A quick list of features:
- it supports all versions of Java from 1 to 15
- it supports lexical preservation and pretty printing: it means you can parse Java code, modify it and printing it back either with the original formatting or pretty printed
- it gives you symbol resolution. I.e., it understands which methods are invoked, to which declarations references are linked to, it calculates the type of expressions, etc.
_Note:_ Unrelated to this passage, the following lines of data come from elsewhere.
import Mathlib
import Summits.Ventures.PercRepro2.CrossAPrimeA1VDict
import Summits.Ventures.PercRepro2.Harris

/-!
# The middle-upper Bernstein coefficient `B₂` of `crossA′so` along an `a₁–v` edge is nonnegative
(blind cell PercRepro2, p5 g32; `proofs/P5-OEDGE.md` §42 (8), S4 §2.4 (s) addendum 19)

For an edge `e = {a₁, v}` of weight `q`, `crossA′so(p) = (1−q)³B₀ + 3q(1−q)²B₁ + 3q²(1−q)B₂ + q³B₃`
with `B₀ = crossA′so(p[e ↦ 0])`, `B₃ = crossA′so(p[e ↦ 1])` (`CrossAPrimeA1V`) and
`3B₂ = 2Z₁D₁ + 2Z₁Dv₀ + 2Z₀D₁ − (2 − π₀)x₁y₁ − y₁p₁₀ − x₁p₂₀`, where the subscript `1` masses are
the `Q`-masses at `p[e ↦ 1]` and the subscript `0` masses those at `p[e ↦ 0]`
(`crossA'so_bernstein_a1v`).  THE DICTIONARY (`prob_update_one_Q_inter`): a `Q`-mass at `p[e ↦ 1]`
is the mass at `p[e ↦ 0]` of the same `a₂`-event under the avoidance of `{a₁, v}` (opening `e`
merges `v` into `C(a₁)`: `OneEdge.conn_update_true_iff`).  THE SIGN (`B2_nonneg`): from
`x₁y₁ ≤ Z₁D₁` (positive association of `C(a₂)` under the avoidance of `{a₁, v}`,
`bhk_same_cluster_events_avoid`), `p₁₀·Z₁ ≤ x₁·P(Q,vL)` (the functional BHK under that avoidance
with the increasing functional `1 − g_v`, `bhk_univ_avoid` + the tower identity
`prob_clusterIn_outside_inter_avoid_eq_expect`), `P(Q,vL) ≤ π₀Z₀` (Harris) and `Z₁ ≤ Z₀`:
`3B₂ ≥ π₀Z₁D₁ + 2Z₁Dv₀ + 2(1 − π₀)Z₀D₁ ≥ 0`.  With `B₃ ≥ 0` (kernel) and `B₁ ≥ 0` (open) this is
the a₁–v edge of the a₁-edge induction skeleton.  Own work; standard axioms.
-/

namespace Summit.Ventures.PercRepro2

open LeafRowPendantRootSO CrossAPrimeA1V CrossAPrimeA1VDict

namespace CrossAPrimeA1VMid

section Cubic

variable {V : Type*} {E : Type*} [Fintype E] [DecidableEq E] {R : Type*} [Field R]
We think it is much better than writing your own Java parser from scratch.
Summary
Parsing in Java is a broad topic and the world of parsers is a bit different from the usual world of programmers. You will find the best tools coming directly from academia, which is typically not the case with software. Some tools and libraries have been started for a thesis or a research project. The upside is that tools tend to be easily and freely available. The downside is that some authors prefer to have a good explanation of the theory behind what their tools do, rather than a good documentation on how to use them. Also, some tools end up being abandoned as the original authors finish their master or their PhD.
We tend to use parser generators quite a lot: ANTLR is our favorite one and we use JavaCC extensively in our work on JavaParser. We do not use parser combinators very much. It is not because they are bad, they have their uses and in fact we wrote an article about one in C#. But for the problems we deal with, they typically lead to less maintainable code. However they could be easier to start with so you may want to consider those. Especially if until now you have hacked something terrible using regular expressions and a half baked parser written by hand.
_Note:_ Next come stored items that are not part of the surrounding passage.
/-- **ROW `794a1` @ `(7, −23)`: THE DECISIVE PRIME `197` — bit ⟺ unit `δ̃_197(T₀)`.** For every imaginary quadratic `K` with
`d_K = −23`, granted the eight named facts and the E-side claim `hδE`: the depth-table bit holds IF AND ONLY IF every admissible
datum of `T₀ = [1, 0, 1, -1334, -30036]` has a UNIT mod-`7` Kurihara number AT `197` — the claim of a future tree record `cert_<T₀>` @ `(7, 197)`
(DECISIVE-RESIDUES-v20: computed, a unit). (⟹): v20's `twistKuriharaClaim_197_of_bit` (kernel certificate: `73 • P̄ ≠ O` in `T̃₀(𝔽₅₄₇)`,
#T̃₀(𝔽₁₉₇) = 210 = 7·30; `hSak3`); (⟸): `kolyvaginPrime_iff_twistKuriharaBit_7_neg23` with `m = 197` (`minTwist23_isCyclicKolyvaginLevel_7_197`).
A computed ZERO at `197` would REFUTE the bit at `(7, ℚ(√−23))` modulo print. CONDITIONAL; per curve; BSD is not proved by it.
[cite: Sakamoto2022pSelmer, Lemma 4.4, Lemma 4.6 (1), Thm. 1.2, Thm. 1.5] [cite: Kim2022StructureSelmer, Thm. 1.11]
[cite: WZhang2014, Lemma 8.4 (1) (p. 236)] [cite: GrossLMS1991, Prop. 3.7 (2)] [cite: CremonaAlgorithms1997, Table 1 (794a1)] -/
theorem twistKuriharaBit_iff_unit_197
    (h372 : GrossLMS1991.prop37_2_frobeniusCongruence)
    (h84 : Literature.NumberTheory.EllipticCurves.WZhang2014_lemma84_exists_minimal_kolyvaginClass_one_selmerCard)
    (hKim : Kim2022_card_selmerGroup_le_pow_of_kuriharaNumber_ne_zero)
    (hSak1 : Sakamoto2022_card_selmerGroup_eq_pow_of_isDeltaMinimal)
    (hSak2 : Sakamoto2022_exists_cyclicLevel_kuriharaNumber_ne_zero)
    (hSak3 : Literature.NumberTheory.EllipticCurves.Sakamoto2022_kuriharaNumber_prime_ne_zero_of_localNondivisible)
    (hnf : exists_isNewformOf) (hMaz : mazur_not_dvd_maninConstant_of_odd)
    (K : Type) [Field K] [NumberField K] (hK : IsImaginaryQuadratic K) (hD : NumberField.discr K = -23)
    (hδE : haveI := isElliptic_c794a1; haveI := isGloballyMinimal_c794a1;
      haveI : NeZero (((⟨1, 0, 1, -3, 2⟩ : WeierstrassCurve ℤ).map (Int.castRingHom ℚ)).conductorNorm ℤ) := neZero_conductorNorm_of_isElliptic _;
      haveI := Fact.mk (by norm_num : Nat.Prime 7);
      ∀ (D : ModularParametrizationData ((⟨1, 0, 1, -3, 2⟩ : WeierstrassCurve ℤ).map (Int.castRingHom ℚ)) (((⟨1, 0, 1, -3, 2⟩ : WeierstrassCurve ℤ).map (Int.castRingHom ℚ)).conductorNorm ℤ)), ¬ ((7 : ℕ) : ℤ) ∣ D.maninConstant →
        (∃ u : ℚ, ‖(u : ℚ_[7])‖ = 1 ∧ ((⟨1, 0, 1, -3, 2⟩ : WeierstrassCurve ℤ).map (Int.castRingHom ℚ)).realPeriodRat = u * plusPeriod D.f) →
        ∃ ψ : (ℓ : ℕ) → (ZMod ℓ)ˣ →* Multiplicative (ZMod 7),
          (∀ ℓ ∈ (55357 : ℕ).primeFactors, Function.Surjective (ψ ℓ)) ∧ kuriharaNumber D.f 7 55357 ψ ≠ 0) :
    haveI := isElliptic_c794a1; haveI := isGloballyMinimal_c794a1;
      haveI : NeZero (((⟨1, 0, 1, -3, 2⟩ : WeierstrassCurve ℤ).map (Int.castRingHom ℚ)).conductorNorm ℤ) := neZero_conductorNorm_of_isElliptic _;
      haveI := Fact.mk (by norm_num : Nat.Prime 7);
    haveI := minTwist23_isElliptic; haveI := minTwist23_isGloballyMinimal;
    haveI : NeZero (((⟨1, 0, 1, -1334, -30036⟩ : WeierstrassCurve ℤ).map (Int.castRingHom ℚ)).conductorNorm ℤ) := neZero_conductorNorm_of_isElliptic _;
    (∃ (Dt : ModularParametrizationData ((⟨1, 0, 1, -3, 2⟩ : WeierstrassCurve ℤ).map (Int.castRingHom ℚ)) (((⟨1, 0, 1, -3, 2⟩ : WeierstrassCurve ℤ).map (Int.castRingHom ℚ)).conductorNorm ℤ)) (β : ℤ)
      (ι : K →+* ℂ) (ℓ : ℕ) (d : KolyvaginHeegnerData Dt β ι ℓ),
      ℓ.Prime ∧ Zhang2014.IsKolyvaginPrime (((⟨1, 0, 1, -3, 2⟩ : WeierstrassCurve ℤ).map (Int.castRingHom ℚ)).conductorNorm ℤ) ((⟨1, 0, 1, -3, 2⟩ : WeierstrassCurve ℤ).map (Int.castRingHom ℚ)) K 7 ℓ ∧
        d.kolyvaginClass (p := 7) (by norm_num) 1 ≠ 0) ↔
    (∀ (D : ModularParametrizationData ((⟨1, 0, 1, -1334, -30036⟩ : WeierstrassCurve ℤ).map (Int.castRingHom ℚ))
          (((⟨1, 0, 1, -1334, -30036⟩ : WeierstrassCurve ℤ).map (Int.castRingHom ℚ)).conductorNorm ℤ)),
        ¬ ((7 : ℕ) : ℤ) ∣ D.maninConstant →
        (∃ u : ℚ, ‖(u : ℚ_[7])‖ = 1 ∧
          ((⟨1, 0, 1, -1334, -30036⟩ : WeierstrassCurve ℤ).map (Int.castRingHom ℚ)).realPeriodRat = u * plusPeriod D.f) →
        ∃ ψ : (q : ℕ) → (ZMod q)ˣ →* Multiplicative (ZMod 7),
          (∀ q ∈ (197 : ℕ).primeFactors, Function.Surjective (ψ q)) ∧ kuriharaNumber D.f 7 197 ψ ≠ 0) := by
  haveI := isElliptic_c794a1
  haveI := isGloballyMinimal_c794a1
  haveI iNZ : NeZero (((⟨1, 0, 1, -3, 2⟩ : WeierstrassCurve ℤ).map (Int.castRingHom ℚ)).conductorNorm ℤ) :=
    neZero_conductorNorm_of_isElliptic _
  haveI := minTwist23_isElliptic
  haveI := minTwist23_isGloballyMinimal
  haveI iNZT : NeZero (((⟨1, 0, 1, -1334, -30036⟩ : WeierstrassCurve ℤ).map (Int.castRingHom ℚ)).conductorNorm ℤ) :=
    neZero_conductorNorm_of_isElliptic _
  haveI iP := Fact.mk (by norm_num : Nat.Prime 7)
  haveI : Fact (Nat.Prime 197) := ⟨by norm_num⟩
  haveI : NeZero (197 : ℕ) := ⟨by norm_num⟩
  constructor
  · intro hbit
    exact twistKuriharaClaim_197_of_bit h372 h84 hSak3 K hK hD hbit
  · intro hunit
    refine (kolyvaginPrime_iff_twistKuriharaBit_7_neg23 h372 h84 hKim hSak1 hSak2 hnf hMaz K hK hD hδE).mpr fun D hc hu ↦ ?_
    obtain ⟨ψ, hψ, hne⟩ := hunit D hc hu
    refine ⟨197, inferInstance, minTwist23_isCyclicKolyvaginLevel_7_197, ?_, ψ, hψ, hne⟩
    rw [Nat.Prime.primeFactors (by norm_num), Finset.card_singleton]

/-- **ROW `794a1` @ `(7, −23)`: the SECOND prime `547` — bit ⟺ unit `δ̃_547(T₀)`** (same reading at the second cyclic Kolyvagin
prime of the tree, kernel certificate `minTwist23_localNondivisible_547`, #T̃₀(𝔽₅₄₇) = 511 = 7·73). CONDITIONAL on the named facts and the
E-side claim; per curve; BSD is not proved by it. [cite: Sakamoto2022pSelmer, Lemma 4.4, Lemma 4.6 (1), Thm. 1.2, Thm. 1.5]
[cite: Kim2022StructureSelmer, Thm. 1.11] [cite: WZhang2014, Lemma 8.4 (1) (p. 236)] [cite: CremonaAlgorithms1997, Table 1 (794a1)] -/
theorem twistKuriharaBit_iff_unit_547
    (h372 : GrossLMS1991.prop37_2_frobeniusCongruence)
    (h84 : Literature.NumberTheory.EllipticCurves.WZhang2014_lemma84_exists_minimal_kolyvaginClass_one_selmerCard)
    (hKim : Kim2022_card_selmerGroup_le_pow_of_kuriharaNumber_ne_zero)
    (hSak1 : Sakamoto2022_card_selmerGroup_eq_pow_of_isDeltaMinimal)
    (hSak2 : Sakamoto2022_exists_cyclicLevel_kuriharaNumber_ne_zero)
    (hSak3 : Literature.NumberTheory.EllipticCurves.Sakamoto2022_kuriharaNumber_prime_ne_zero_of_localNondivisible)
    (hnf : exists_isNewformOf) (hMaz : mazur_not_dvd_maninConstant_of_odd)
    (K : Type) [Field K] [NumberField K] (hK : IsImaginaryQuadratic K) (hD : NumberField.discr K = -23)
    (hδE : haveI := isElliptic_c794a1; haveI := isGloballyMinimal_c794a1;
      haveI : NeZero (((⟨1, 0, 1, -3, 2⟩ : WeierstrassCurve ℤ).map (Int.castRingHom ℚ)).conductorNorm ℤ) := neZero_conductorNorm_of_isElliptic _;
      haveI := Fact.mk (by norm_num : Nat.Prime 7);
      ∀ (D : ModularParametrizationData ((⟨1, 0, 1, -3, 2⟩ : WeierstrassCurve ℤ).map (Int.castRingHom ℚ)) (((⟨1, 0, 1, -3, 2⟩ : WeierstrassCurve ℤ).map (Int.castRingHom ℚ)).conductorNorm ℤ)), ¬ ((7 : ℕ) : ℤ) ∣ D.maninConstant →
        (∃ u : ℚ, ‖(u : ℚ_[7])‖ = 1 ∧ ((⟨1, 0, 1, -3, 2⟩ : WeierstrassCurve ℤ).map (Int.castRingHom ℚ)).realPeriodRat = u * plusPeriod D.f) →
        ∃ ψ : (ℓ : ℕ) → (ZMod ℓ)ˣ →* Multiplicative (ZMod 7),
          (∀ ℓ ∈ (55357 : ℕ).primeFactors, Function.Surjective (ψ ℓ)) ∧ kuriharaNumber D.f 7 55357 ψ ≠ 0) :
    haveI := isElliptic_c794a1; haveI := isGloballyMinimal_c794a1;
      haveI : NeZero (((⟨1, 0, 1, -3, 2⟩ : WeierstrassCurve ℤ).map (Int.castRingHom ℚ)).conductorNorm ℤ) := neZero_conductorNorm_of_isElliptic _;
      haveI := Fact.mk (by norm_num : Nat.Prime 7);
    haveI := minTwist23_isElliptic; haveI := minTwist23_isGloballyMinimal;
    haveI : NeZero (((⟨1, 0, 1, -1334, -30036⟩ : WeierstrassCurve ℤ).map (Int.castRingHom ℚ)).conductorNorm ℤ) := neZero_conductorNorm_of_isElliptic _;
    (∃ (Dt : ModularParametrizationData ((⟨1, 0, 1, -3, 2⟩ : WeierstrassCurve ℤ).map (Int.castRingHom ℚ)) (((⟨1, 0, 1, -3, 2⟩ : WeierstrassCurve ℤ).map (Int.castRingHom ℚ)).conductorNorm ℤ)) (β : ℤ)
      (ι : K →+* ℂ) (ℓ : ℕ) (d : KolyvaginHeegnerData Dt β ι ℓ),
      ℓ.Prime ∧ Zhang2014.IsKolyvaginPrime (((⟨1, 0, 1, -3, 2⟩ : WeierstrassCurve ℤ).map (Int.castRingHom ℚ)).conductorNorm ℤ) ((⟨1, 0, 1, -3, 2⟩ : WeierstrassCurve ℤ).map (Int.castRingHom ℚ)) K 7 ℓ ∧
        d.kolyvaginClass (p := 7) (by norm_num) 1 ≠ 0) ↔
    (∀ (D : ModularParametrizationData ((⟨1, 0, 1, -1334, -30036⟩ : WeierstrassCurve ℤ).map (Int.castRingHom ℚ))
          (((⟨1, 0, 1, -1334, -30036⟩ : WeierstrassCurve ℤ).map (Int.castRingHom ℚ)).conductorNorm ℤ)),
        ¬ ((7 : ℕ) : ℤ) ∣ D.maninConstant →
        (∃ u : ℚ, ‖(u : ℚ_[7])‖ = 1 ∧
          ((⟨1, 0, 1, -1334, -30036⟩ : WeierstrassCurve ℤ).map (Int.castRingHom ℚ)).realPeriodRat = u * plusPeriod D.f) →
        ∃ ψ : (q : ℕ) → (ZMod q)ˣ →* Multiplicative (ZMod 7),
          (∀ q ∈ (547 : ℕ).primeFactors, Function.Surjective (ψ q)) ∧ kuriharaNumber D.f 7 547 ψ ≠ 0) := by
  haveI := isElliptic_c794a1
  haveI := isGloballyMinimal_c794a1
  haveI iNZ : NeZero (((⟨1, 0, 1, -3, 2⟩ : WeierstrassCurve ℤ).map (Int.castRingHom ℚ)).conductorNorm ℤ) :=
    neZero_conductorNorm_of_isElliptic _
  haveI := minTwist23_isElliptic
  haveI := minTwist23_isGloballyMinimal
  haveI iNZT : NeZero (((⟨1, 0, 1, -1334, -30036⟩ : WeierstrassCurve ℤ).map (Int.castRingHom ℚ)).conductorNorm ℤ) :=
    neZero_conductorNorm_of_isElliptic _
  haveI iP := Fact.mk (by norm_num : Nat.Prime 7)
  haveI : Fact (Nat.Prime 547) := ⟨by norm_num⟩
  haveI : NeZero (547 : ℕ) := ⟨by norm_num⟩
  constructor
  · intro hbit
    exact twistKuriharaClaim_547_of_bit h372 h84 hSak3 K hK hD hbit
  · intro hunit
    refine (kolyvaginPrime_iff_twistKuriharaBit_7_neg23 h372 h84 hKim hSak1 hSak2 hnf hMaz K hK hD hδE).mpr fun D hc hu ↦ ?_
    obtain ⟨ψ, hψ, hne⟩ := hunit D hc hu
    refine ⟨547, inferInstance, minTwist23_isCyclicKolyvaginLevel_7_547, ?_, ψ, hψ, hne⟩
    rw [Nat.Prime.primeFactors (by norm_num), Finset.card_singleton]

/-- **AGREEMENT TEST for row `794a1` @ `(7, −23)`: unit at `197` ⟺ unit at `547`** (modulo the named facts and the E-side claim):
two decisive residues that DISAGREE contradict the print facts named (or the engine). Per curve; BSD is not proved by it.
[cite: Sakamoto2022pSelmer, Lemma 4.4, Lemma 4.6 (1)] [cite: Kim2022StructureSelmer, Thm. 1.11] -/
theorem unit_197_iff_unit_547
    (h372 : GrossLMS1991.prop37_2_frobeniusCongruence)
    (h84 : Literature.NumberTheory.EllipticCurves.WZhang2014_lemma84_exists_minimal_kolyvaginClass_one_selmerCard)
    (hKim : Kim2022_card_selmerGroup_le_pow_of_kuriharaNumber_ne_zero)
    (hSak1 : Sakamoto2022_card_selmerGroup_eq_pow_of_isDeltaMinimal)
    (hSak2 : Sakamoto2022_exists_cyclicLevel_kuriharaNumber_ne_zero)
    (hSak3 : Literature.NumberTheory.EllipticCurves.Sakamoto2022_kuriharaNumber_prime_ne_zero_of_localNondivisible)
    (hnf : exists_isNewformOf) (hMaz : mazur_not_dvd_maninConstant_of_odd)
    (K : Type) [Field K] [NumberField K] (hK : IsImaginaryQuadratic K) (hD : NumberField.discr K = -23)
    (hδE : haveI := isElliptic_c794a1; haveI := isGloballyMinimal_c794a1;
      haveI : NeZero (((⟨1, 0, 1, -3, 2⟩ : WeierstrassCurve ℤ).map (Int.castRingHom ℚ)).conductorNorm ℤ) := neZero_conductorNorm_of_isElliptic _;
      haveI := Fact.mk (by norm_num : Nat.Prime 7);
      ∀ (D : ModularParametrizationData ((⟨1, 0, 1, -3, 2⟩ : WeierstrassCurve ℤ).map (Int.castRingHom ℚ)) (((⟨1, 0, 1, -3, 2⟩ : WeierstrassCurve ℤ).map (Int.castRingHom ℚ)).conductorNorm ℤ)), ¬ ((7 : ℕ) : ℤ) ∣ D.maninConstant →
        (∃ u : ℚ, ‖(u : ℚ_[7])‖ = 1 ∧ ((⟨1, 0, 1, -3, 2⟩ : WeierstrassCurve ℤ).map (Int.castRingHom ℚ)).realPeriodRat = u * plusPeriod D.f) →
        ∃ ψ : (ℓ : ℕ) → (ZMod ℓ)ˣ →* Multiplicative (ZMod 7),
          (∀ ℓ ∈ (55357 : ℕ).primeFactors, Function.Surjective (ψ ℓ)) ∧ kuriharaNumber D.f 7 55357 ψ ≠ 0) :
    haveI := isElliptic_c794a1; haveI := isGloballyMinimal_c794a1;
      haveI : NeZero (((⟨1, 0, 1, -3, 2⟩ : WeierstrassCurve ℤ).map (Int.castRingHom ℚ)).conductorNorm ℤ) := neZero_conductorNorm_of_isElliptic _;
      haveI := Fact.mk (by norm_num : Nat.Prime 7);
    haveI := minTwist23_isElliptic; haveI := minTwist23_isGloballyMinimal;
    haveI : NeZero (((⟨1, 0, 1, -1334, -30036⟩ : WeierstrassCurve ℤ).map (Int.castRingHom ℚ)).conductorNorm ℤ) := neZero_conductorNorm_of_isElliptic _;
    (∀ (D : ModularParametrizationData ((⟨1, 0, 1, -1334, -30036⟩ : WeierstrassCurve ℤ).map (Int.castRingHom ℚ))
          (((⟨1, 0, 1, -1334, -30036⟩ : WeierstrassCurve ℤ).map (Int.castRingHom ℚ)).conductorNorm ℤ)),
        ¬ ((7 : ℕ) : ℤ) ∣ D.maninConstant →
        (∃ u : ℚ, ‖(u : ℚ_[7])‖ = 1 ∧
          ((⟨1, 0, 1, -1334, -30036⟩ : WeierstrassCurve ℤ).map (Int.castRingHom ℚ)).realPeriodRat = u * plusPeriod D.f) →
        ∃ ψ : (q : ℕ) → (ZMod q)ˣ →* Multiplicative (ZMod 7),
          (∀ q ∈ (197 : ℕ).primeFactors, Function.Surjective (ψ q)) ∧ kuriharaNumber D.f 7 197 ψ ≠ 0) ↔
    (∀ (D : ModularParametrizationData ((⟨1, 0, 1, -1334, -30036⟩ : WeierstrassCurve ℤ).map (Int.castRingHom ℚ))
          (((⟨1, 0, 1, -1334, -30036⟩ : WeierstrassCurve ℤ).map (Int.castRingHom ℚ)).conductorNorm ℤ)),
        ¬ ((7 : ℕ) : ℤ) ∣ D.maninConstant →
        (∃ u : ℚ, ‖(u : ℚ_[7])‖ = 1 ∧
          ((⟨1, 0, 1, -1334, -30036⟩ : WeierstrassCurve ℤ).map (Int.castRingHom ℚ)).realPeriodRat = u * plusPeriod D.f) →
        ∃ ψ : (q : ℕ) → (ZMod q)ˣ →* Multiplicative (ZMod 7),
          (∀ q ∈ (547 : ℕ).primeFactors, Function.Surjective (ψ q)) ∧ kuriharaNumber D.f 7 547 ψ ≠ 0) := by
  haveI := isElliptic_c794a1
  haveI := isGloballyMinimal_c794a1
  haveI iNZ : NeZero (((⟨1, 0, 1, -3, 2⟩ : WeierstrassCurve ℤ).map (Int.castRingHom ℚ)).conductorNorm ℤ) :=
    neZero_conductorNorm_of_isElliptic _
  haveI := minTwist23_isElliptic
  haveI := minTwist23_isGloballyMinimal
  haveI iNZT : NeZero (((⟨1, 0, 1, -1334, -30036⟩ : WeierstrassCurve ℤ).map (Int.castRingHom ℚ)).conductorNorm ℤ) :=
    neZero_conductorNorm_of_isElliptic _
  haveI iP := Fact.mk (by norm_num : Nat.Prime 7)
  rw [← twistKuriharaBit_iff_unit_197 h372 h84 hKim hSak1 hSak2 hSak3 hnf hMaz K hK hD hδE,
    twistKuriharaBit_iff_unit_547 h372 h84 hKim hSak1 hSak2 hSak3 hnf hMaz K hK hD hδE]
We cannot really say to you definitely what software you should use. What it is best for a user might not be the best for somebody else. And we all know that the most technically correct solution might not be ideal in real life with all its constraints. But we have searched and tried many similar tools in our work and something like this article would have helped us save some time. So we wanted to share what we have learned on the best options for parsing in Java.
We would like to thank Stefan Czaska for having informed us of AnnoFlex.
We would like to thank Danny van Bruggen for having informed us of funcj.
We would like to thank Zhong Yu for having informed us of rekex.